§ EXERCISE
Repeat the records. Each line must match exactly.

§ DATA SHOWN
/-- **Dominated form.** [cite: MumfordAV1970, §19 Thm. 1 and p. 169] [cite: Pohlmann1968, Thm 1] -/
theorem hodgeConjectureFor_of_avDominatedBy_comp_of_unitsSeparated_frames (P : ∀ m : Fin r, Finset (Fin (n m))) (p : Fin r → ℕ)
    (hcard : ∀ m, (P m).card = p m) (hp0 : ∀ m, 0 < p m) (hpn : ∀ m, 2 * p m ≤ n m)
    {N : ℕ} (κ : Fin N → Fin (r + 1)) (h2 : Module.finrank ℚ (Kf i₀) = 2) (im : ∀ m : Fin r, Kf i₀ →+* Kf (is m))
    {δ : 𝓞 (Kf i₀)} {d : ℕ} (hτ : τ (δ : Kf i₀) = Complex.I * (Real.sqrt d : ℂ))
    (hA : ∀ j, IsCMTypeRealisation (Φ j) (A j) (ι j) (θ j))
    (e : ∀ m : Fin r, (Kf (is m) →+* ℂ) ≃ Fin (n m) × Bool)
    (he_sign : ∀ (m : Fin r) (s : Kf (is m) →+* ℂ), (e m s).2 = true ↔ s.comp (im m) = τ)
    (he_conj : ∀ (m : Fin r) (s : Kf (is m) →+* ℂ), e m (ComplexEmbedding.conjugate s) = ((e m s).1, !(e m s).2))
    (hΨ : ∀ σ : Kf i₀ →+* ℂ, σ ∈ (Φ 0).1 ↔ σ = τ)
    (hΦ : ∀ (m : Fin r) (s : Kf (is m) →+* ℂ), s ∈ (Φ m.succ).1 ↔ (e m s).2 = decide ((e m s).1 ∈ P m))
    (U : Fin r → Fin r) (hn : ∀ m m' : Fin r, U m' = U m → n m' = n m)
    (hdiag : ∀ π ∈ realisedTuples e τ, ∀ (m m' : Fin r) (h : U m' = U m) (a : Fin (n m')), Fin.cast (hn m m' h) (π m' a) = π m (Fin.cast (hn m m' h) a))
    (hstab : ∀ (m₀ m : Fin r), U m₀ ≠ U m → ∀ a a' : Fin (n m), ∃ ν ∈ realisedTuples e τ, (∀ m', U m' = U m₀ → ν m' = 1) ∧ ν m a = a')
    (hunit : ∀ m, (∃ m', m' ≠ m ∧ U m' = U m) → ∀ (u : {m' : Fin r // U m' = U m} → Fin (n m) → ℤ) (w : ℤ),
      (∀ π ∈ realisedTuples e τ, (∑ i, ∑ x : Fin (n m), (if π m x ∈ (P i.1).image (Fin.cast (hn m i.1 i.2)) then u i x else -u i x)) = w) →
      ∀ (i : {m' : Fin r // U m' = U m}) (a b : Fin (n m)), u i a = u i b)
    (hkind : ∀ m : Fin r, (∀ m', U m' = U m → m' = m) → (n m).Prime ∨ p m = 1 ∨
      ∀ Q : Finset (Fin (n m)), Q.card = p m → ∃ π ∈ realisedTuples e τ, preG (π m) (P m) = Q)
    (hW : ∀ m : Fin r, weilClassesOf (⨁ fun i => A (partSlots (n m - 2 * p m) m i))
      (biproduct.map fun i => ι (partSlots (n m - 2 * p m) m i) (δfam im δ (partSlots (n m - 2 * p m) m i))) (n m - p m) d ≤
      algebraicClasses (⨁ fun i => A (partSlots (n m - 2 * p m) m i)).X (n m - p m))
    {X : AbelianVariety ℂ} (hX : Domination.AVDominatedBy X (⨁ fun j => A (κ j))) : HodgeConjectureFor X.dim X.X :=
  Domination.hodgeConjectureFor_of_avDominatedBy
    (hodgeConjectureFor_biproduct_comp_of_unitsSeparated_frames P p hcard hp0 hpn κ h2 im hτ hA e he_sign he_conj hΨ hΦ U hn hdiag hstab hunit hkind hW) hX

§ WRITTEN ANSWER
/-- **Dominated form.** [cite: MumfordAV1970, §19 Thm. 1 and p. 169] [cite: Pohlmann1968, Thm 1] -/
theorem hodgeConjectureFor_of_avDominatedBy_comp_of_unitsSeparated_frames (P : ∀ m : Fin r, Finset (Fin (n m))) (p : Fin r → ℕ)
    (hcard : ∀ m, (P m).card = p m) (hp0 : ∀ m, 0 < p m) (hpn : ∀ m, 2 * p m ≤ n m)
    {N : ℕ} (κ : Fin N → Fin (r + 1)) (h2 : Module.finrank ℚ (Kf i₀) = 2) (im : ∀ m : Fin r, Kf i₀ →+* Kf (is m))
    {δ : 𝓞 (Kf i₀)} {d : ℕ} (hτ : τ (δ : Kf i₀) = Complex.I * (Real.sqrt d : ℂ))
    (hA : ∀ j, IsCMTypeRealisation (Φ j) (A j) (ι j) (θ j))
    (e : ∀ m : Fin r, (Kf (is m) →+* ℂ) ≃ Fin (n m) × Bool)
    (he_sign : ∀ (m : Fin r) (s : Kf (is m) →+* ℂ), (e m s).2 = true ↔ s.comp (im m) = τ)
    (he_conj : ∀ (m : Fin r) (s : Kf (is m) →+* ℂ), e m (ComplexEmbedding.conjugate s) = ((e m s).1, !(e m s).2))
    (hΨ : ∀ σ : Kf i₀ →+* ℂ, σ ∈ (Φ 0).1 ↔ σ = τ)
    (hΦ : ∀ (m : Fin r) (s : Kf (is m) →+* ℂ), s ∈ (Φ m.succ).1 ↔ (e m s).2 = decide ((e m s).1 ∈ P m))
    (U : Fin r → Fin r) (hn : ∀ m m' : Fin r, U m' = U m → n m' = n m)
    (hdiag : ∀ π ∈ realisedTuples e τ, ∀ (m m' : Fin r) (h : U m' = U m) (a : Fin (n m')), Fin.cast (hn m m' h) (π m' a) = π m (Fin.cast (hn m m' h) a))
    (hstab : ∀ (m₀ m : Fin r), U m₀ ≠ U m → ∀ a a' : Fin (n m), ∃ ν ∈ realisedTuples e τ, (∀ m', U m' = U m₀ → ν m' = 1) ∧ ν m a = a')
    (hunit : ∀ m, (∃ m', m' ≠ m ∧ U m' = U m) → ∀ (u : {m' : Fin r // U m' = U m} → Fin (n m) → ℤ) (w : ℤ),
      (∀ π ∈ realisedTuples e τ, (∑ i, ∑ x : Fin (n m), (if π m x ∈ (P i.1).image (Fin.cast (hn m i.1 i.2)) then u i x else -u i x)) = w) →
      ∀ (i : {m' : Fin r // U m' = U m}) (a b : Fin (n m)), u i a = u i b)
    (hkind : ∀ m : Fin r, (∀ m', U m' = U m → m' = m) → (n m).Prime ∨ p m = 1 ∨
      ∀ Q : Finset (Fin (n m)), Q.card = p m → ∃ π ∈ realisedTuples e τ, preG (π m) (P m) = Q)
    (hW : ∀ m : Fin r, weilClassesOf (⨁ fun i => A (partSlots (n m - 2 * p m) m i))
      (biproduct.map fun i => ι (partSlots (n m - 2 * p m) m i) (δfam im δ (partSlots (n m - 2 * p m) m i))) (n m - p m) d ≤
      algebraicClasses (⨁ fun i => A (partSlots (n m - 2 * p m) m i)).X (n m - p m))
    {X : AbelianVariety ℂ} (hX : Domination.AVDominatedBy X (⨁ fun j => A (κ j))) : HodgeConjectureFor X.dim X.X :=
  Domination.hodgeConjectureFor_of_avDominatedBy
    (hodgeConjectureFor_biproduct_comp_of_unitsSeparated_frames P p hcard hp0 hpn κ h2 im hτ hA e he_sign he_conj hΨ hΦ U hn hdiag hstab hunit hkind hW) hX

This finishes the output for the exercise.